The lovers walked out of the shop, and fruit rolled off the shelves. Everything is energy, thought Nelly, and laughed to watch
the bananas twirl on the S hooks.
That afternoon, while the farmers slowly returned from the mart and the money began to surface on polished counters in all
the pubs of the town, Gabriella moved back into the house she had left before Christmas. And whether it was the burgeoning
spring, the relief of animals sold, the excitement of animals bought, or the radiant spirit of loving returned, by early evening
the town was singing and smoking and swallowing pints in that strange mixture of celebration and hope and reminiscence that
is the true hallmark of the end of winter.

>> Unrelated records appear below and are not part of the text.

import Mathlib
import HarnessLib
import Summits.ValiantsHypothesis.ValiantsHypothesis.Theses.MonotoneRestoration
import Literature.Computability.AlgebraicComplexity.ArithCircuit
import Literature.Computability.AlgebraicComplexity.ArithCircuitProofs
import Literature.Computability.AlgebraicComplexity.MonotoneStructure
import Literature.Computability.AlgebraicComplexity.PermanentIrreducible
import Literature.ModelTheory.FiniteModelTheory.CkEquiv
import Summits.ValiantsHypothesis.ValiantsHypothesis.Theorems.MonotoneRestorationMonotoneRestorationQPCosetCount
import Summits.ValiantsHypothesis.ValiantsHypothesis.Theorems.MonotoneRestorationMonotoneRestorationQPSymmetricLB
import Summits.ValiantsHypothesis.ValiantsHypothesis.Theorems.MonotoneRestorationMonotoneRestorationQPSupportSymmetrisation
import Summits.ValiantsHypothesis.ValiantsHypothesis.Theorems.MonotoneRestorationMonotoneRestorationQPSparseRegime
import Summits.ValiantsHypothesis.ValiantsHypothesis.Theorems.MonotoneRestorationMonotoneRestorationQPBeta
import Literature.Computability.AlgebraicComplexity.SymmetricArithCircuit
import Literature.Computability.AlgebraicComplexity.DawarWilsenach2025Proofs
import Literature.GroupTheory.PermutationGroups.SmallIndexSubgroups
import Summits.ValiantsHypothesis.ValiantsHypothesis.Theorems.MonotoneRestorationQP.Negative.LoadBearing
import Summits.ValiantsHypothesis.ValiantsHypothesis.Theorems.MonotoneRestorationMonotoneRestorationQPPermSupportCount
import Summits.ValiantsHypothesis.ValiantsHypothesis.Theorems.MonotoneRestorationMonotoneRestorationQPVariants18952

/-! TTRL-lite variant V19875 of stmt-ValiantsHypothesis-15886 -/

-- `ValiantsHypothesis.ValiantsHypothesis`: the D-0017 layout repeats the problem name in the path.
set_option linter.dupNamespace false

namespace Summit.ValiantsHypothesis.ValiantsHypothesis.Theorems

open Summit.ValiantsHypothesis.ValiantsHypothesis.Theses.MonotoneRestoration
open Literature.Computability.AlgebraicComplexity

/-- **Fan-in budget at a multiplication gate** (TTRL-lite variant V19875 of
`stub_mulGate_children_extend`, stmt-ValiantsHypothesis-15886). Over `ℝ≥0` nothing cancels: if
`P` is a `×`-gate with `eval P ≠ 0` whose monomials extend, by a common shift `μ`, to monomials
of `f`, then the number of *non-constant* children of `P` (children `h` with
`1 ≤ totalDegree (eval h)`) is at most `totalDegree f`.
Proof: each non-constant child contributes at least `1` to
`∑ h ∈ children P, totalDegree (eval h)`, and that sum is `≤ totalDegree f` by the landed full
degree budget `stub_mulGate_children_extend_var18952`. [folklore] -/
theorem stub_mulGate_children_extend_var19875 :
    ∀ (n : ℕ) (G : Type) (C : LabelledArithCircuit NNReal (Fin n × Fin n) Unit G)
      (f : MvPolynomial (Fin n × Fin n) NNReal) (P : G), C.label P = .mul → C.eval P ≠ 0 →
      (∃ μ : (Fin n × Fin n) →₀ ℕ, ∀ m ∈ (C.eval P).support, m + μ ∈ f.support) →
      ((C.children P).filter (fun h => 1 ≤ (C.eval h).totalDegree)).card ≤ f.totalDegree := by
  intro n G C f P hP hP0 hext
  have hsum := stub_mulGate_children_extend_var18952 n G C f P hP hP0 hext
  calc ((C.children P).filter (fun h => 1 ≤ (C.eval h).totalDegree)).card
      = ∑ h ∈ (C.children P).filter (fun h => 1 ≤ (C.eval h).totalDegree), 1 :=
        Finset.card_eq_sum_ones _
    _ ≤ ∑ h ∈ (C.children P).filter (fun h => 1 ≤ (C.eval h).totalDegree),
          (C.eval h).totalDegree :=
        Finset.sum_le_sum fun h hh => (Finset.mem_filter.1 hh).2
    _ ≤ ∑ h ∈ C.children P, (C.eval h).totalDegree :=
        Finset.sum_le_sum_of_subset_of_nonneg (Finset.filter_subset _ _)
          fun _ _ _ => Nat.zero_le _
    _ ≤ f.totalDegree := hsum

end Summit.ValiantsHypothesis.ValiantsHypothesis.Theorems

In the house on the hill, when darkness had fallen, Gabriella sat on the floor before the fire and Stephen sat in the chair
to the side of her. Their music was not the music of the town below them. It was a recording of Puccini's
Tosca
that Stephen had brought from his car and played for Gabriella when he told her of his father's death and that this was the
music his father had listened to for thirty years. While the sweetest arias played they did not speak. They ate the fruit
Nelly Grant had given them and listened, and it was not until the third act that Gabriella lifted her head and raised her
hand and met Stephen's fingers and drew him so swiftly down to her on the floor that the turf smoke billowed out over them
in a cloud. And in that moment, while the town below them was singing and the heavens above were thronged with spirits and
stars, while the diva sang
“Vissi d'arte”
and made the small room one with others in different places and different times, Gabriella Castoldi kissed the man who loved
her and took his head and touched his wet eyes and held her fingers upon his lips.

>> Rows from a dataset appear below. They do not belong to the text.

/-- THE BAND FORM (memos g26 PROP 8, g27 PROP 1).  `|β| = K + k + 1`, `k + 1 ≤ K`, `U` up-closed inside the ball of radius `k`.  With
`N_j[y,x] = [x ⊆ y]` (`y` a `j`-subset), `Z[z,x] = [x ⊆ z]`, `S' = diag (−1)^{K−#z}`:
`∑_{j ∈ [k+1, K]} (−1)^{K−j} N_jᵀ N_j + Zᵀ S' Z = [C(K + k − #(x∪x'), k)]_{x,x' ∈ U}` (note `K + k = |β| − 1`).
Hence `M_U` is congruent (by the unitriangular `Z` and signs) to `S'_U + (Wᵀ𝔖W)_U`, a principal submatrix of one fixed invariant matrix, and
`|det M_U| = |det(𝔖 + 𝒯_U)|` for the band operator `𝒯_U` (push-through). -/
theorem band_gram_sum_add_zeta_sign_zeta_eq_binomial (k K : ℕ) (hkK : k + 1 ≤ K) (hβ : Fintype.card β = K + k + 1)
    (U : Finset (Finset β)) (hUk : ∀ x ∈ U, #x ≤ k) (hup : ∀ x ∈ U, ∀ z : Finset β, x ⊆ z → #z ≤ k → z ∈ U) :
    (∑ j ∈ Icc (k + 1) K, (-1 : ℤ) ^ (K - j) •
        ((Matrix.of fun (y : ↥((univ : Finset β).powersetCard j)) (x : ↥U) => if (x : Finset β) ⊆ y then (1 : ℤ) else 0)ᵀ *
          (Matrix.of fun (y : ↥((univ : Finset β).powersetCard j)) (x : ↥U) => if (x : Finset β) ⊆ y then (1 : ℤ) else 0)))
      + (Matrix.of fun (z x : ↥U) => if (x : Finset β) ⊆ z then (1 : ℤ) else 0)ᵀ *
          (Matrix.diagonal fun (z : ↥U) => (-1 : ℤ) ^ (K - #(z : Finset β))) *
          (Matrix.of fun (z x : ↥U) => if (x : Finset β) ⊆ z then (1 : ℤ) else 0)
      = Matrix.of fun (x x' : ↥U) => ((K + k - #((x : Finset β) ∪ x')).choose k : ℤ) := by
  ext x x'
  rw [Matrix.add_apply, Matrix.mul_apply, Matrix.of_apply]
  simp only [Matrix.mul_diagonal]
  simp only [Matrix.sum_apply, Matrix.smul_apply, Matrix.mul_apply, transpose_apply, of_apply, smul_eq_mul]
  set w : Finset β := (x : Finset β) ∪ x' with hwdef
  have hwle : #w ≤ 2 * k :=
    (Finset.card_union_le _ _).trans (by have := hUk x x.2; have := hUk x' x'.2; omega)
  -- the Gram terms: number of `j`-sets above `w`
  have hV : ∀ j : ℕ, ∑ y : ↥((univ : Finset β).powersetCard j), ((if (x : Finset β) ⊆ (y : Finset β) then (1 : ℤ) else 0) *
        (if (x' : Finset β) ⊆ (y : Finset β) then (1 : ℤ) else 0))
      = (#(((univ : Finset β).powersetCard j).filter (fun y => w ⊆ y)) : ℤ) := by
    intro j
    set Y : Finset (Finset β) := (univ : Finset β).powersetCard j with hYdef
    have h1 : ∑ y : ↥Y, ((if (x : Finset β) ⊆ (y : Finset β) then (1 : ℤ) else 0) *
          (if (x' : Finset β) ⊆ (y : Finset β) then (1 : ℤ) else 0))
        = ∑ y ∈ Y, (if w ⊆ y then (1 : ℤ) else 0) := by
      rw [univ_eq_attach, Finset.sum_attach Y (fun y => (if (x : Finset β) ⊆ y then (1 : ℤ) else 0) *
        (if (x' : Finset β) ⊆ y then (1 : ℤ) else 0))]
      apply Finset.sum_congr rfl
      intro y _
      have hiff : w ⊆ y ↔ (x : Finset β) ⊆ y ∧ (x' : Finset β) ⊆ y := by rw [hwdef, Finset.union_subset_iff]
      by_cases h1 : (x : Finset β) ⊆ (y : Finset β) <;> by_cases h2 : (x' : Finset β) ⊆ (y : Finset β)
      · have h3 : w ⊆ y := hiff.2 ⟨h1, h2⟩
        simp [h1, h2, h3]
      · have h3 : ¬ w ⊆ y := fun h => h2 (hiff.1 h).2
        simp [h1, h2, h3]
      · have h3 : ¬ w ⊆ y := fun h => h1 (hiff.1 h).1
        simp [h1, h2, h3]
      · have h3 : ¬ w ⊆ y := fun h => h1 (hiff.1 h).1
        simp [h1, h2, h3]
    rw [h1, Finset.sum_boole, Nat.cast_inj]
  have hV' : ∀ j : ℕ, (#(((univ : Finset β).powersetCard j).filter (fun y => w ⊆ y)) : ℤ)
      = if #w ≤ j then ((K + k + 1 - #w).choose (j - #w) : ℤ) else 0 := by
    intro j
    by_cases hj : #w ≤ j
    · rw [if_pos hj, card_filter_powersetCard_superset w j hj, hβ]
    · rw [if_neg hj, filter_powersetCard_superset_eq_empty w j (by omega), Finset.card_empty, Nat.cast_zero]
  -- the signature term: supersets of `w` inside `U`
  have hZ : ∑ z : ↥U, ((if (x : Finset β) ⊆ (z : Finset β) then (1 : ℤ) else 0) * (-1 : ℤ) ^ (K - #(z : Finset β)) *
        (if (x' : Finset β) ⊆ (z : Finset β) then (1 : ℤ) else 0))
      = ∑ z ∈ U.filter (fun z => w ⊆ z), (-1 : ℤ) ^ (K - #z) := by
    have h1 : ∑ z : ↥U, ((if (x : Finset β) ⊆ (z : Finset β) then (1 : ℤ) else 0) * (-1 : ℤ) ^ (K - #(z : Finset β)) *
          (if (x' : Finset β) ⊆ (z : Finset β) then (1 : ℤ) else 0))
        = ∑ z ∈ U, (if w ⊆ z then (-1 : ℤ) ^ (K - #z) else 0) := by
      rw [univ_eq_attach, Finset.sum_attach U (fun z => (if (x : Finset β) ⊆ z then (1 : ℤ) else 0) * (-1 : ℤ) ^ (K - #z) *
        (if (x' : Finset β) ⊆ z then (1 : ℤ) else 0))]
      apply Finset.sum_congr rfl
      intro z _
      have hiff : w ⊆ z ↔ (x : Finset β) ⊆ z ∧ (x' : Finset β) ⊆ z := by rw [hwdef, Finset.union_subset_iff]
      by_cases h1 : (x : Finset β) ⊆ (z : Finset β) <;> by_cases h2 : (x' : Finset β) ⊆ (z : Finset β)
      · have h3 : w ⊆ z := hiff.2 ⟨h1, h2⟩
        simp [h1, h2, h3]
      · have h3 : ¬ w ⊆ z := fun h => h2 (hiff.1 h).2
        simp [h1, h2, h3]
      · have h3 : ¬ w ⊆ z := fun h => h1 (hiff.1 h).1
        simp [h1, h2, h3]
      · have h3 : ¬ w ⊆ z := fun h => h1 (hiff.1 h).1
        simp [h1, h2, h3]
    rw [h1, Finset.sum_filter]
  have hZ' : ∑ z ∈ U.filter (fun z => w ⊆ z), (-1 : ℤ) ^ (K - #z)
      = if #w ≤ k then (-1 : ℤ) ^ (K - k) * ((K + k - #w).choose (k - #w) : ℤ) else 0 := by
    by_cases hwk : #w ≤ k
    · rw [if_pos hwk]
      have h2 : ∑ z ∈ U.filter (fun z => w ⊆ z), (-1 : ℤ) ^ (K - #z)
          = (-1 : ℤ) ^ (K - k) * ∑ z ∈ U.filter (fun z => w ⊆ z), (-1 : ℤ) ^ (k - #z) := by
        rw [Finset.mul_sum]
        apply Finset.sum_congr rfl
        intro z hz
        rw [mem_filter] at hz
        have hzk := hUk z hz.1
        have e : K - #z = (K - k) + (k - #z) := by omega
        rw [e, pow_add]
      rw [h2, sum_filter_superset_neg_one_pow k U hUk hup (x : Finset β) w x.2 subset_union_left hwk (by omega), hβ,
        show K + k + 1 - 1 - #w = K + k - #w from by omega]
    · rw [if_neg hwk]
      have hZ0 : U.filter (fun z => w ⊆ z) = ∅ := by
        rw [Finset.filter_eq_empty_iff]
        intro z hz hwz
        have := Finset.card_le_card hwz
        have := hUk z hz
        omega
      rw [hZ0, Finset.sum_empty]
  have hsum : ∑ j ∈ Icc (k + 1) K, (-1 : ℤ) ^ (K - j) * ∑ y : ↥((univ : Finset β).powersetCard j),
        ((if (x : Finset β) ⊆ (y : Finset β) then (1 : ℤ) else 0) * (if (x' : Finset β) ⊆ (y : Finset β) then (1 : ℤ) else 0))
      = ∑ j ∈ Icc (k + 1) K, (-1 : ℤ) ^ (K - j) * (if #w ≤ j then ((K + k + 1 - #w).choose (j - #w) : ℤ) else 0) := by
    apply Finset.sum_congr rfl
    intro j _
    rw [hV j, hV' j]
  rw [hsum, hZ, hZ']
  exact band_alternating_identity k K #w hkK hwle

“Why am I so difficult?” she said beneath the singing, shaking her head as if to escape her father's knuckling fists landing
upon her.
And for once Stephen did not remain quiet, but in a low voice answered her and said, “Let go, just try and let it go.”
And in the simple, brief, and yet momentous way in which a life is decided, in which the hold of the past is released and
the future arrives like new skin, Gabriella closed her eyes and at last surrendered to that impulse that was as timeless,
inevitable, and relentless as spring itself, and was the subject of all the songs the men were singing in the town below.
Stephen stayed that night, and the one after that, and after that again. He brought his things from Mary White's, who bade
him goodbye once more, this time with the gentlest of smiles and a wave of her hand, telling him he was welcome always and
holding herself in her thin arms as if embracing some of the loving that glowed off him.